INPUT DATA Start Marker
import Mathlib
import Summits.AtomisticToContinuum.Crystallization.Theorems.ChessboardParticlePlanesLjLaminarWindowsSparseAllSpikyA
import HarnessLib

/-! # All-spiky neighbourhoods are impossible in the sparse regime, part C — the diffuse core of stub
`stub_sparseAllSpiky` of line `Sketch` (skeleton rev. 14a, lead c8), crux `LjLaminarWindows`
(stmt-AtomisticToContinuum-6711)

The purely combinatorial end of Stage B (`sparse_core`): ring shells `SH i`, `i < m`, each holding
`≥ σ₀ = θ · 20L/23` particles, split into a heavy part of total size `≤ 344 M₁ L` and a diffuse part
inside a set `Xl` of size `≤ M₁ L` all of whose `r₁`-balls hold `< c₂ L` particles; if moreover the
common part of any three distinct shells lies in two `r₁`-balls, then `m θ ≥ 800 M₁` and
`c₂ = θ/(6m³)` are contradictory: two Bonferroni steps produce two distinct thick circles sharing
`≥ σ₀/(2m³) > 2 c₂ L` diffuse particles. -/

noncomputable section

open scoped BigOperators
open Filter Topology
open Literature.MathematicalPhysics.StatisticalMechanics
open Summit.AtomisticToContinuum.Crystallization.Theorems.ChargedEnergyGapNegative

namespace Summit.AtomisticToContinuum.Crystallization.Theorems.LjLaminarWindowsSketch

/-- Sum over the strictly ordered pairs of `range m × range m` as an iterated triangular sum.
[folklore] -/
theorem sparse_sum_pairs (m : ℕ) (g : ℕ × ℕ → ℝ) :
    ∑ p ∈ (Finset.range m ×ˢ Finset.range m).filter (fun p : ℕ × ℕ => p.2 < p.1), g p =
      ∑ i ∈ Finset.range m, ∑ j ∈ Finset.range i, g (i, j) := by
  rw [Finset.sum_filter, Finset.sum_product]
  refine Finset.sum_congr rfl fun i hi => ?_
  have hi' := Finset.mem_range.1 hi
  rw [← Finset.sum_filter]
  refine Finset.sum_congr ?_ fun _ _ => rfl
  ext j
  simp only [Finset.mem_filter, Finset.mem_range]
  omega

/-- The strictly ordered pairs of `range m × range m` number at most `m²`. [folklore] -/
theorem sparse_card_pairs (m : ℕ) :
    ((((Finset.range m ×ˢ Finset.range m).filter (fun p : ℕ × ℕ => p.2 < p.1)).card : ℝ)) ≤
      (m : ℝ) ^ 2 := by
  have h : ((Finset.range m ×ˢ Finset.range m).filter (fun p : ℕ × ℕ => p.2 < p.1)).card ≤ m * m := by
    calc _ ≤ (Finset.range m ×ˢ Finset.range m).card := Finset.card_filter_le _ _
      _ = m * m := by rw [Finset.card_product, Finset.card_range]
  calc _ ≤ ((m * m : ℕ) : ℝ) := by exact_mod_cast h
    _ = (m : ℝ) ^ 2 := by push_cast; ring

/-- The final arithmetic: `2 c₂ L < (m σ₀ / 2) / m⁴` for `σ₀ = θ · L/(23/20)`, `c₂ = θ/(6 m³)`.
[folklore] -/
theorem sparse_final_ineq :
    ∀ {θ L σ₀ c₂ : ℝ} {m : ℕ}, 0 < θ → 0 < L → (0 : ℝ) < m →
      σ₀ = θ * (L / (23 / 20)) → c₂ = θ / (6 * (m : ℝ) ^ 3) →
      2 * (c₂ * L) < (m : ℝ) * σ₀ / 2 / (m : ℝ) ^ 4 := by
  intro θ L σ₀ c₂ m hθ hL hm hσ₀ hc₂
  rw [hc₂, hσ₀]
  have hm3 : (0 : ℝ) < (m : ℝ) ^ 3 := by positivity
  have e1 : 2 * (θ / (6 * (m : ℝ) ^ 3) * L) = (1 / 3) * (θ * L / (m : ℝ) ^ 3) := by
    field_simp
    ring
  have e2 : (m : ℝ) * (θ * (L / (23 / 20))) / 2 / (m : ℝ) ^ 4 = (10 / 23) * (θ * L / (m : ℝ) ^ 3) := by
    field_simp
    ring
  rw [e1, e2]
  have : 0 < θ * L / (m : ℝ) ^ 3 := by positivity
  nlinarith

/-- **Diffuse core of Stage B.** See the module docstring. [folklore] -/
theorem sparse_core {N : ℕ} (x : Fin N → E3)
    (hBonf : ∀ (N' n : ℕ) (A : ℕ → Finset (Fin N')),
      ∑ i ∈ Finset.range n, ((A i).card : ℝ) ≤
        (((Finset.range n).biUnion A).card : ℝ) +
          ∑ i ∈ Finset.range n, ∑ j ∈ Finset.range i, ((A i ∩ A j).card : ℝ))
    (m : ℕ) (SH : ℕ → Finset (Fin N)) (Xh Xl : Finset (Fin N)) {θ L M₁ σ₀ c₂ r₁ : ℝ}
    (hθ : 0 < θ) (hL : 0 < L) (hm2 : (2 : ℝ) ≤ m) (hmθ : 800 * M₁ ≤ (m : ℝ) * θ)
    (hσ₀ : σ₀ = θ * (L / (23 / 20))) (hc₂ : c₂ = θ / (6 * (m : ℝ) ^ 3))
    (hshell : ∀ i < m, σ₀ ≤ ((SH i).card : ℝ))
    (hsplit : ∀ i < m, ((SH i).card : ℝ) = ((SH i ∩ Xh).card : ℝ) + ((SH i ∩ Xl).card : ℝ))
    (hheavy : ∑ i ∈ Finset.range m, ((SH i ∩ Xh).card : ℝ) ≤ 344 * (M₁ * L))
    (hXlcard : (Xl.card : ℝ) ≤ M₁ * L)
    (hlight : ∀ z : E3, ((Xl.filter fun j => dist (x j) z ≤ r₁).card : ℝ) < c₂ * L)
    (hTT3 : ∀ i < m, ∀ j < m, ∀ c < m, i ≠ j → i ≠ c → j ≠ c → ∃ y₁ y₂ : E3,
      ∀ q ∈ SH i ∩ SH j ∩ SH c, dist (x q) y₁ ≤ r₁ ∨ dist (x q) y₂ ≤ r₁) : False := by
  classical
  have hm0 : (0 : ℝ) < m := by linarith only [hm2]
  have hσ₀0 : 0 < σ₀ := by rw [hσ₀]; positivity
  /- (4) the diffuse service is large -/
  have hdiffuse : (m : ℝ) * σ₀ - 344 * (M₁ * L) ≤ ∑ i ∈ Finset.range m, ((SH i ∩ Xl).card : ℝ) := by
    have h1 : (m : ℝ) * σ₀ ≤ ∑ i ∈ Finset.range m, ((SH i).card : ℝ) := by
      have h := Finset.sum_le_sum fun i hi => hshell i (Finset.mem_range.1 hi)
      rw [Finset.sum_const, Finset.card_range, nsmul_eq_mul] at h
      exact h
    have h2 : ∑ i ∈ Finset.range m, ((SH i).card : ℝ) =
        ∑ i ∈ Finset.range m, ((SH i ∩ Xh).card : ℝ) +
          ∑ i ∈ Finset.range m, ((SH i ∩ Xl).card : ℝ) := by
      rw [← Finset.sum_add_distrib]
      exact Finset.sum_congr rfl fun i hi => hsplit i (Finset.mem_range.1 hi)
    linarith only [h1, h2, hheavy]
  /- (5) Bonferroni over the diffuse shells -/
  have hlevel2 : (m : ℝ) * σ₀ - 345 * (M₁ * L) ≤
      ∑ i ∈ Finset.range m, ∑ j ∈ Finset.range i, (((SH i ∩ Xl) ∩ (SH j ∩ Xl)).card : ℝ) := by
    have hB := hBonf N m (fun i => SH i ∩ Xl)
    have hU : (((Finset.range m).biUnion fun i => SH i ∩ Xl).card : ℝ) ≤ M₁ * L := by
      refine le_trans ?_ hXlcard
      exact_mod_cast Finset.card_le_card
        (Finset.biUnion_subset.2 fun i _ => Finset.inter_subset_right)
    linarith only [hB, hU, hdiffuse]
  /- (6) Bonferroni over the thick circles: two distinct pairs sharing many diffuse particles -/
  set s : Finset (ℕ × ℕ) := (Finset.range m ×ˢ Finset.range m).filter (fun p : ℕ × ℕ => p.2 < p.1)
    with hs
  obtain ⟨A, hA⟩ : ∃ A : ℕ × ℕ → Finset (Fin N), ∀ p, A p = (SH p.1 ∩ Xl) ∩ (SH p.2 ∩ Xl) :=
    ⟨_, fun _ => rfl⟩
  obtain ⟨Λ, hΛ⟩ : ∃ Λ : ℝ, Λ = (m : ℝ) * σ₀ - 346 * (M₁ * L) := ⟨_, rfl⟩
  have hΛbig : (m : ℝ) * σ₀ / 2 ≤ Λ := by
    rw [hΛ, hσ₀]
    have h1 : (m : ℝ) * (θ * (L / (23 / 20))) / 2 = 10 / 23 * ((m : ℝ) * θ) * L := by ring
    have h2 : (m : ℝ) * (θ * (L / (23 / 20))) = 20 / 23 * ((m : ℝ) * θ) * L := by ring
    rw [h1, h2]
    nlinarith only [mul_le_mul_of_nonneg_left hmθ hL.le, mul_pos hL (mul_pos hm0 hθ)]
  have hΛ0 : 0 < Λ := by
    have : 0 < (m : ℝ) * σ₀ / 2 := by positivity
    linarith only [this, hΛbig]
  have hsumA : ∑ p ∈ s, ((A p).card : ℝ) =
      ∑ i ∈ Finset.range m, ∑ j ∈ Finset.range i, (((SH i ∩ Xl) ∩ (SH j ∩ Xl)).card : ℝ) := by
    rw [hs, sparse_sum_pairs m (fun p => ((A p).card : ℝ))]
    simp only [hA]
  obtain ⟨p, hp, p', hp', hpp', hbig⟩ := sparse_two_labels hBonf s A Xl hΛ0
    (fun p _ => by rw [hA p]; exact Finset.inter_subset_right.trans Finset.inter_subset_right)
    (by rw [hsumA, hΛ]; linarith only [hlevel2, hXlcard])
  -- unpack the two pairs
  have hp1 : p.1 < m := Finset.mem_range.1 (Finset.mem_product.1 (Finset.mem_filter.1 hp).1).1
  have hp2 : p.2 < p.1 := (Finset.mem_filter.1 hp).2
  have hp'1 : p'.1 < m := Finset.mem_range.1 (Finset.mem_product.1 (Finset.mem_filter.1 hp').1).1
  have hp'2 : p'.2 < p'.1 := (Finset.mem_filter.1 hp').2
  have hscard : (0 : ℝ) < s.card := by
    have : 0 < s.card := Finset.card_pos.2 ⟨p, hp⟩
    exact_mod_cast this
  have hbig' : (m : ℝ) * σ₀ / 2 / (m : ℝ) ^ 4 ≤ ((A p ∩ A p').card : ℝ) := by
    have hs2 : (s.card : ℝ) ^ 2 ≤ (m : ℝ) ^ 4 := by
      have h := sparse_card_pairs m
      calc (s.card : ℝ) ^ 2 ≤ ((m : ℝ) ^ 2) ^ 2 := by gcongr
        _ = (m : ℝ) ^ 4 := by ring
    calc (m : ℝ) * σ₀ / 2 / (m : ℝ) ^ 4 ≤ Λ / (m : ℝ) ^ 4 := by gcongr
      _ ≤ Λ / (s.card : ℝ) ^ 2 := div_le_div_of_nonneg_left hΛ0.le (by positivity) hs2
      _ ≤ _ := hbig
  /- (7) a third centre and the two small balls -/
  have hne : (p.1, p.2) ≠ (p'.1, p'.2) := by
    intro h
    exact hpp' (Prod.ext (Prod.mk.injEq _ _ _ _ ▸ h).1 (Prod.mk.injEq _ _ _ _ ▸ h).2)
  obtain ⟨c, hc, hci, hcj⟩ := sparse_third_index hp2 hp'2 hne
  have hcm : c < m := by rcases hc with rfl | rfl <;> omega
  have hp2m : p.2 < m := hp2.trans hp1
  obtain ⟨y₁, y₂, hy⟩ := hTT3 p.1 hp1 p.2 hp2m c hcm (Nat.ne_of_gt hp2) (Ne.symm hci) (Ne.symm hcj)
  have hsub : A p ∩ A p' ⊆
      (Xl.filter fun j => dist (x j) y₁ ≤ r₁) ∪ (Xl.filter fun j => dist (x j) y₂ ≤ r₁) := by
    intro q hq
    rw [Finset.mem_inter, hA p, hA p'] at hq
    obtain ⟨hq12, hq'⟩ := hq
    simp only [Finset.mem_inter] at hq12 hq'
    obtain ⟨⟨hq1, hqXl⟩, hq2, -⟩ := hq12
    have hqc : q ∈ SH c := by
      rcases hc with rfl | rfl
      · exact hq'.1.1
      · exact hq'.2.1
    have hq3 : q ∈ SH p.1 ∩ SH p.2 ∩ SH c :=
      Finset.mem_inter.2 ⟨Finset.mem_inter.2 ⟨hq1, hq2⟩, hqc⟩
    rcases hy q hq3 with h | h
    · exact Finset.mem_union_left _ (Finset.mem_filter.2 ⟨hqXl, h⟩)
    · exact Finset.mem_union_right _ (Finset.mem_filter.2 ⟨hqXl, h⟩)
  have hsmall : ((A p ∩ A p').card : ℝ) < 2 * (c₂ * L) := by
    have h1 := hlight y₁
    have h2 := hlight y₂
    have h3 : ((A p ∩ A p').card : ℝ) ≤ ((Xl.filter fun j => dist (x j) y₁ ≤ r₁).card : ℝ) +
        ((Xl.filter fun j => dist (x j) y₂ ≤ r₁).card : ℝ) := by
      have h := (Finset.card_le_card hsub).trans (Finset.card_union_le _ _)
      exact_mod_cast h
    linarith only [h1, h2, h3]
  /- (8) the contradiction -/
  have key := sparse_final_ineq hθ hL hm0 hσ₀ hc₂
  linarith only [key, hsmall, hbig']

end Summit.AtomisticToContinuum.Crystallization.Theorems.LjLaminarWindowsSketch

end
INPUT DATA End Marker
WORK ORDER |
For the string "hsub", return every line of the data where it appears.

YOUR RESPONSE |
  have hsub : A p ∩ A p' ⊆
      have h := (Finset.card_le_card hsub).trans (Finset.card_union_le _ _)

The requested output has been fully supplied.